[INPUT DATA]

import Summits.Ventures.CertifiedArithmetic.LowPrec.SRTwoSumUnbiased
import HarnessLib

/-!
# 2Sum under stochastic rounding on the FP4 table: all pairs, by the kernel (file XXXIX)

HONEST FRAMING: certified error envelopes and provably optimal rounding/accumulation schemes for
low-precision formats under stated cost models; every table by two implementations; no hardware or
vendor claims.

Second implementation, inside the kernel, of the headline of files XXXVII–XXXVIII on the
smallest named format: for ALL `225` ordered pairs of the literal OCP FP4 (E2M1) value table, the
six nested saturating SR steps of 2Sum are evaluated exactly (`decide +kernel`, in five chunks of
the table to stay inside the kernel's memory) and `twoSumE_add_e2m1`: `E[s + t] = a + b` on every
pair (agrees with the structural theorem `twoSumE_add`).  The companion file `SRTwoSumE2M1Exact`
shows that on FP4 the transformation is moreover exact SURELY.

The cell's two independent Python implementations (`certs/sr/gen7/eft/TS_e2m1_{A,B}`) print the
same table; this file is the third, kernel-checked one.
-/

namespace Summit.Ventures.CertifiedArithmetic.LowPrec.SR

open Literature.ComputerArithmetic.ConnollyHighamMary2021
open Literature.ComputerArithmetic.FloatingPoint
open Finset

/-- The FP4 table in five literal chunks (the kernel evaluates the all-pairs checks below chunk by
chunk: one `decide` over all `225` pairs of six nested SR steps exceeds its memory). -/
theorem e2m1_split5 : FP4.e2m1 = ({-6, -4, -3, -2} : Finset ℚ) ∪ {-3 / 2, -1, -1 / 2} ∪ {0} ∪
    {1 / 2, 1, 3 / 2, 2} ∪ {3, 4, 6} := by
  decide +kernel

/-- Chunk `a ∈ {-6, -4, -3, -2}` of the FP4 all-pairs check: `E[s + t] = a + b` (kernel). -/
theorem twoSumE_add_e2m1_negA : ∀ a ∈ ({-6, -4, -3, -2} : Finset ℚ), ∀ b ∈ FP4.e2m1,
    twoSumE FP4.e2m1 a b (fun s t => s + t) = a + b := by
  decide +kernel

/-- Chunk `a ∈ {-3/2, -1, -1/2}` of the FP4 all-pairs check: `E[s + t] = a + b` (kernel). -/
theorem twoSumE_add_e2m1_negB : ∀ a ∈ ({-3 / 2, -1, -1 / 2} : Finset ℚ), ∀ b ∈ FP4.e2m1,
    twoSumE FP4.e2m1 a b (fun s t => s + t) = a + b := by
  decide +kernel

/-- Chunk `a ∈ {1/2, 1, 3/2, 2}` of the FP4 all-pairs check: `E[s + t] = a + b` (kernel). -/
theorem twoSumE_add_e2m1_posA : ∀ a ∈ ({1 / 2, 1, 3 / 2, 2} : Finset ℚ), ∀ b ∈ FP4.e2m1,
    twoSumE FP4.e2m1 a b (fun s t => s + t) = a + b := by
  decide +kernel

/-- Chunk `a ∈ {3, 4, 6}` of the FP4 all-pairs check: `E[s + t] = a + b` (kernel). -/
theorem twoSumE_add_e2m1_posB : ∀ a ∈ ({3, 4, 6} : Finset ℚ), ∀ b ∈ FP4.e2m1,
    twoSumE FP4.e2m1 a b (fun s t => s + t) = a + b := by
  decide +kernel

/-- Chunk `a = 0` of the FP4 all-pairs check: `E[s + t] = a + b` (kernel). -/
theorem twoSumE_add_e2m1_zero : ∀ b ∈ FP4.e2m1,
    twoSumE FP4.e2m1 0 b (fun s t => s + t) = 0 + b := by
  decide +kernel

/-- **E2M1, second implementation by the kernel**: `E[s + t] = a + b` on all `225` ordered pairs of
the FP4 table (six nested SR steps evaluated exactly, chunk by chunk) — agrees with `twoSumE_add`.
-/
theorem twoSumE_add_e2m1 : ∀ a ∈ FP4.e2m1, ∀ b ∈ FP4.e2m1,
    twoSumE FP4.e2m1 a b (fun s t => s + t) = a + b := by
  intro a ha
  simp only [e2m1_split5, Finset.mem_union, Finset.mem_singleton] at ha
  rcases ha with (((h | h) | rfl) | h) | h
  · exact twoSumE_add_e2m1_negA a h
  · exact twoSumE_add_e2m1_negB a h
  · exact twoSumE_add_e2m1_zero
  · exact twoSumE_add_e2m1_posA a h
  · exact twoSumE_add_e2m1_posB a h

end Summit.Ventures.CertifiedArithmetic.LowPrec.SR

[/INPUT DATA]

- BRIEF
Write out the records again, exactly as given.

- TASK RESULT
import Summits.Ventures.CertifiedArithmetic.LowPrec.SRTwoSumUnbiased
import HarnessLib

/-!
# 2Sum under stochastic rounding on the FP4 table: all pairs, by the kernel (file XXXIX)

HONEST FRAMING: certified error envelopes and provably optimal rounding/accumulation schemes for
low-precision formats under stated cost models; every table by two implementations; no hardware or
vendor claims.

Second implementation, inside the kernel, of the headline of files XXXVII–XXXVIII on the
smallest named format: for ALL `225` ordered pairs of the literal OCP FP4 (E2M1) value table, the
six nested saturating SR steps of 2Sum are evaluated exactly (`decide +kernel`, in five chunks of
the table to stay inside the kernel's memory) and `twoSumE_add_e2m1`: `E[s + t] = a + b` on every
pair (agrees with the structural theorem `twoSumE_add`).  The companion file `SRTwoSumE2M1Exact`
shows that on FP4 the transformation is moreover exact SURELY.

The cell's two independent Python implementations (`certs/sr/gen7/eft/TS_e2m1_{A,B}`) print the
same table; this file is the third, kernel-checked one.
-/

namespace Summit.Ventures.CertifiedArithmetic.LowPrec.SR

open Literature.ComputerArithmetic.ConnollyHighamMary2021
open Literature.ComputerArithmetic.FloatingPoint
open Finset

/-- The FP4 table in five literal chunks (the kernel evaluates the all-pairs checks below chunk by
chunk: one `decide` over all `225` pairs of six nested SR steps exceeds its memory). -/
theorem e2m1_split5 : FP4.e2m1 = ({-6, -4, -3, -2} : Finset ℚ) ∪ {-3 / 2, -1, -1 / 2} ∪ {0} ∪
    {1 / 2, 1, 3 / 2, 2} ∪ {3, 4, 6} := by
  decide +kernel

/-- Chunk `a ∈ {-6, -4, -3, -2}` of the FP4 all-pairs check: `E[s + t] = a + b` (kernel). -/
theorem twoSumE_add_e2m1_negA : ∀ a ∈ ({-6, -4, -3, -2} : Finset ℚ), ∀ b ∈ FP4.e2m1,
    twoSumE FP4.e2m1 a b (fun s t => s + t) = a + b := by
  decide +kernel

/-- Chunk `a ∈ {-3/2, -1, -1/2}` of the FP4 all-pairs check: `E[s + t] = a + b` (kernel). -/
theorem twoSumE_add_e2m1_negB : ∀ a ∈ ({-3 / 2, -1, -1 / 2} : Finset ℚ), ∀ b ∈ FP4.e2m1,
    twoSumE FP4.e2m1 a b (fun s t => s + t) = a + b := by
  decide +kernel

/-- Chunk `a ∈ {1/2, 1, 3/2, 2}` of the FP4 all-pairs check: `E[s + t] = a + b` (kernel). -/
theorem twoSumE_add_e2m1_posA : ∀ a ∈ ({1 / 2, 1, 3 / 2, 2} : Finset ℚ), ∀ b ∈ FP4.e2m1,
    twoSumE FP4.e2m1 a b (fun s t => s + t) = a + b := by
  decide +kernel

/-- Chunk `a ∈ {3, 4, 6}` of the FP4 all-pairs check: `E[s + t] = a + b` (kernel). -/
theorem twoSumE_add_e2m1_posB : ∀ a ∈ ({3, 4, 6} : Finset ℚ), ∀ b ∈ FP4.e2m1,
    twoSumE FP4.e2m1 a b (fun s t => s + t) = a + b := by
  decide +kernel

/-- Chunk `a = 0` of the FP4 all-pairs check: `E[s + t] = a + b` (kernel). -/
theorem twoSumE_add_e2m1_zero : ∀ b ∈ FP4.e2m1,
    twoSumE FP4.e2m1 0 b (fun s t => s + t) = 0 + b := by
  decide +kernel

/-- **E2M1, second implementation by the kernel**: `E[s + t] = a + b` on all `225` ordered pairs of
the FP4 table (six nested SR steps evaluated exactly, chunk by chunk) — agrees with `twoSumE_add`.
-/
theorem twoSumE_add_e2m1 : ∀ a ∈ FP4.e2m1, ∀ b ∈ FP4.e2m1,
    twoSumE FP4.e2m1 a b (fun s t => s + t) = a + b := by
  intro a ha
  simp only [e2m1_split5, Finset.mem_union, Finset.mem_singleton] at ha
  rcases ha with (((h | h) | rfl) | h) | h
  · exact twoSumE_add_e2m1_negA a h
  · exact twoSumE_add_e2m1_negB a h
  · exact twoSumE_add_e2m1_zero
  · exact twoSumE_add_e2m1_posA a h
  · exact twoSumE_add_e2m1_posB a h

end Summit.Ventures.CertifiedArithmetic.LowPrec.SR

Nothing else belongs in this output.